*What is expected*
Within the records below is a range that opens at the line with "track-transport engine applied" and closes at the line with "Theses.SAWTrackTransport.YBLimitExists". Return that range word for word, both ends included, and only that range.

_____

import Summits.CriticalPhenomena.SAWScalingLimit.Theses.SAWTrackTransport
import Summits.CriticalPhenomena.SAWScalingLimit.Theses.SAWZoomRigidity
import Literature.Probability.RandomPlanarGeometry.ZoomFlow
import Literature.Probability.RandomPlanarGeometry.SLEConvergenceCriterion

/-!
# Sketch — crux idea `zoom-invariant-limit-set` for `SAWTrackTransport.YBLimitExists`
(stmt-CriticalPhenomena-16995), ideator 1, round 1.

First lemmas of the line, over existing declarations:

* `meshFaces_image_dil` — the discretisation of the Glazman–Manolescu tiling is EXACTLY dilation
  invariant: `(r • Ω)_{r δ} = Ω_δ` as sets of faces (PROVED here).
* `IsYBRobustSubseqLimit P s` / `ybSubseqLimitSet` — the set `Ω_YB` of ROBUST joint subsequential
  limit families of the critical square-tiling Yang–Baxter walk (all Dobrushin domains, all sub-mesh
  shifts `‖u δ‖ ≤ δ`, all admissible mid-edge endpoints — the binders of the crux's own `RL (π/2)`).
* `ZoomInvariantYBLimitSet` — FIRST LEMMA (statement): `Ω_YB` is invariant under the zoom flow
  `ChordalFamily.zoom r`, `r > 0` (YB twin of the PROVED δℤ² support `ZoomInvariantLimitSet`,
  stmt-CriticalPhenomena-6503).
* `JointCompactnessYB`, `LineShape` — the intended composition
  `JointCompactnessYB → SubseqAxiomsYB → SubseqRotationYB → ZoomRigidity (6500) → RStarRot (7298)
  → YBLimitExists`, with the two continuum stubs the EXISTING shared items.
-/

namespace Summit.CriticalPhenomena.SAWScalingLimit.Cruxes.YBLimitExists.ZoomInvariantLimitSet

open MeasureTheory Filter Topology
open Literature.Probability.RandomPlanarGeometry
open Literature.Probability.RandomPlanarGeometry.SAW.YangBaxter

/-- The square tiling: all column angles `π/2`. -/
noncomputable abbrev sq : ℤ → ℝ := fun _ => Real.pi / 2

/-- **Exact dilation invariance of the discretisation**: the faces of `(r • Ω)` at mesh `r δ` are
the faces of `Ω` at mesh `δ` (`r > 0`). The YB analogue of `meshDomain_image_similarity`
(Theorems/SAWZoomRigidityZoomInvariantLimitSet.lean). -/
theorem meshFaces_image_dil (Θ : ℤ → ℝ) {r : ℝ} (hr : 0 < r) (Ω : Set ℂ) (δ : ℝ) :
    meshFaces Θ ((fun z : ℂ => (r : ℂ) * z) '' Ω) (r * δ) = meshFaces Θ Ω δ := by
  have hr' : (r : ℂ) ≠ 0 := Complex.ofReal_ne_zero.2 hr.ne'
  ext f
  simp only [mem_meshFaces_iff, Set.mem_image]
  refine forall₂_congr fun z _ => ⟨?_, ?_⟩
  · rintro ⟨w, hw, h⟩
    have : w = (δ : ℂ) * z := by
      apply mul_left_cancel₀ hr'
      rw [h]; push_cast; ring
    simpa [this] using hw
  · intro h
    exact ⟨(δ : ℂ) * z, h, by push_cast; ring⟩

/-- `P` is a ROBUST joint subsequential scaling limit of the critical square-tiling Yang–Baxter walk
along the mesh sequence `s` (positive, `→ 0`): for every Dobrushin domain and every admissible
robust family `(u, a, b)` (the binders of the crux's `RL (π/2)`), the curve laws at mesh `s n`
converge weakly to `P D`. -/
def IsYBRobustSubseqLimit (P : ChordalFamily) (s : ℕ → ℝ) : Prop :=
  (∀ n, 0 < s n) ∧ Tendsto s atTop (𝓝 0) ∧
  ∀ (D : DobrushinDomain) (u : ℝ → ℂ) (a b : ℝ → MidEdge),
    (∀ᶠ δ in 𝓝[>] (0 : ℝ), ‖u δ‖ ≤ δ) →
    (∀ᶠ δ in 𝓝[>] (0 : ℝ), Nonempty (YangBaxterSAW sq
      ((D.map (similarity 1 one_ne_zero (u δ))).carrier) δ (a δ) (b δ))) →
    Tendsto (fun δ : ℝ => (δ : ℂ) * planeMidpoint sq (a δ)) (𝓝[>] (0 : ℝ)) (𝓝 (D.pt 0)) →
    Tendsto (fun δ : ℝ => (δ : ℂ) * planeMidpoint sq (b δ)) (𝓝[>] (0 : ℝ)) (𝓝 (D.pt 1)) →
    ∀ f : BoundedContinuousFunction (CurveClass ℂ) ℝ,
      Tendsto (fun n => ∫ γ, f (γ.curve sq (s n))
        ∂(ybLaw sq ((D.map (similarity 1 one_ne_zero (u (s n)))).carrier) (s n) 1 (a (s n)) (b (s n))))
        atTop (𝓝 (∫ x, f x ∂(P D)))

/-- `Ω_YB`: the set of chordal robust joint subsequential limit families of the YB walk. -/
def ybSubseqLimitSet : Set ChordalFamily :=
  {P | P.IsChordal ∧ ∃ s : ℕ → ℝ, IsYBRobustSubseqLimit P s}

/-- **FIRST LEMMA of the line** (YB twin of the PROVED `ZoomInvariantLimitSet`, stmt-6503):
`Ω_YB` is invariant under the zoom (mesh) flow — exact lattice dilation: the walk of `(r • D)` at
mesh `r δ` IS `r ·` the walk of `D` at mesh `δ` (`meshFaces_image_dil`), the sub-mesh bound
`‖u δ‖ ≤ δ` and the endpoint convergence transport along `δ ↦ δ / r`. -/
def ZoomInvariantYBLimitSet : Prop :=
  ∀ P ∈ ybSubseqLimitSet, ∀ r : ℝ, 0 < r → P.zoom r ∈ ybSubseqLimitSet

/-- JOINT COMPACTNESS of the YB laws (twin of stmt-6502): (a) every positive null mesh sequence has
a subsequence carrying a robust joint limit; (b) `Ω_YB` is sequentially compact domainwise. Engine:
canonical tightness (CompassSLE `YBTight`) + a uniform-in-δ modulus of continuity of the law in
`(D, a, b)` (restriction squeeze + boundary non-crawling + endpoint screening) + diagonal
extraction; the same modulus makes `Ω_YB` CONNECTED (limit set of an asymptotically continuous
one-parameter family). -/
def JointCompactnessYB : Prop :=
  (∀ s : ℕ → ℝ, (∀ n, 0 < s n) → Tendsto s atTop (𝓝 0) →
    ∃ φ : ℕ → ℕ, StrictMono φ ∧ ∃ P ∈ ybSubseqLimitSet, IsYBRobustSubseqLimit P (s ∘ φ)) ∧
  (∀ v : ℕ → ChordalFamily, (∀ n, v n ∈ ybSubseqLimitSet) →
    ∃ P ∈ ybSubseqLimitSet, ∃ φ : ℕ → ℕ, StrictMono φ ∧
      ∀ (D : DobrushinDomain) (f : BoundedContinuousFunction (CurveClass ℂ) ℝ),
        Tendsto (fun n => ∫ γ, f γ ∂(v (φ n) D)) atTop (𝓝 (∫ γ, f γ ∂(P D))))

/-- Rotation covariance of the elements of `Ω_YB` (the route's track-transport engine applied
along mesh SEQUENCES: DKKMO-type coupling + the reflection trick; optional if R* (stmt-1368, D4
form) is used instead of `RStarRot`). -/
def SubseqRotationYB : Prop :=
  ∀ P ∈ ybSubseqLimitSet, ∀ (D : DobrushinDomain) (c : ℂ) (hc : c ≠ 0), ‖c‖ = 1 →
    P (D.map (similarity c hc 0)) = (P D).map (CurveClass.map (similarity c hc 0 : C(ℂ, ℂ)))

/-- The intended COMPOSITION of the line (shape only; `SubseqAxiomsYB` = "every element of `Ω_YB`
is NICE", the hypothesis clause of `SAWZoomRigidity.ZoomRigidity`, left abstract here). -/
def LineShape (SubseqAxiomsYB : Prop) : Prop :=
  ZoomInvariantYBLimitSet → JointCompactnessYB → SubseqAxiomsYB → SubseqRotationYB →
    Theses.SAWZoomRigidity.ZoomRigidity → Theses.SAWTrackTransport.RStarRot →
    Theses.SAWTrackTransport.YBLimitExists

end Summit.CriticalPhenomena.SAWScalingLimit.Cruxes.YBLimitExists.ZoomInvariantLimitSet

_____

*Result below*
/-- Rotation covariance of the elements of `Ω_YB` (the route's track-transport engine applied
along mesh SEQUENCES: DKKMO-type coupling + the reflection trick; optional if R* (stmt-1368, D4
form) is used instead of `RStarRot`). -/
def SubseqRotationYB : Prop :=
  ∀ P ∈ ybSubseqLimitSet, ∀ (D : DobrushinDomain) (c : ℂ) (hc : c ≠ 0), ‖c‖ = 1 →
    P (D.map (similarity c hc 0)) = (P D).map (CurveClass.map (similarity c hc 0 : C(ℂ, ℂ)))

/-- The intended COMPOSITION of the line (shape only; `SubseqAxiomsYB` = "every element of `Ω_YB`
is NICE", the hypothesis clause of `SAWZoomRigidity.ZoomRigidity`, left abstract here). -/
def LineShape (SubseqAxiomsYB : Prop) : Prop :=
  ZoomInvariantYBLimitSet → JointCompactnessYB → SubseqAxiomsYB → SubseqRotationYB →
    Theses.SAWZoomRigidity.ZoomRigidity → Theses.SAWTrackTransport.RStarRot →
    Theses.SAWTrackTransport.YBLimitExists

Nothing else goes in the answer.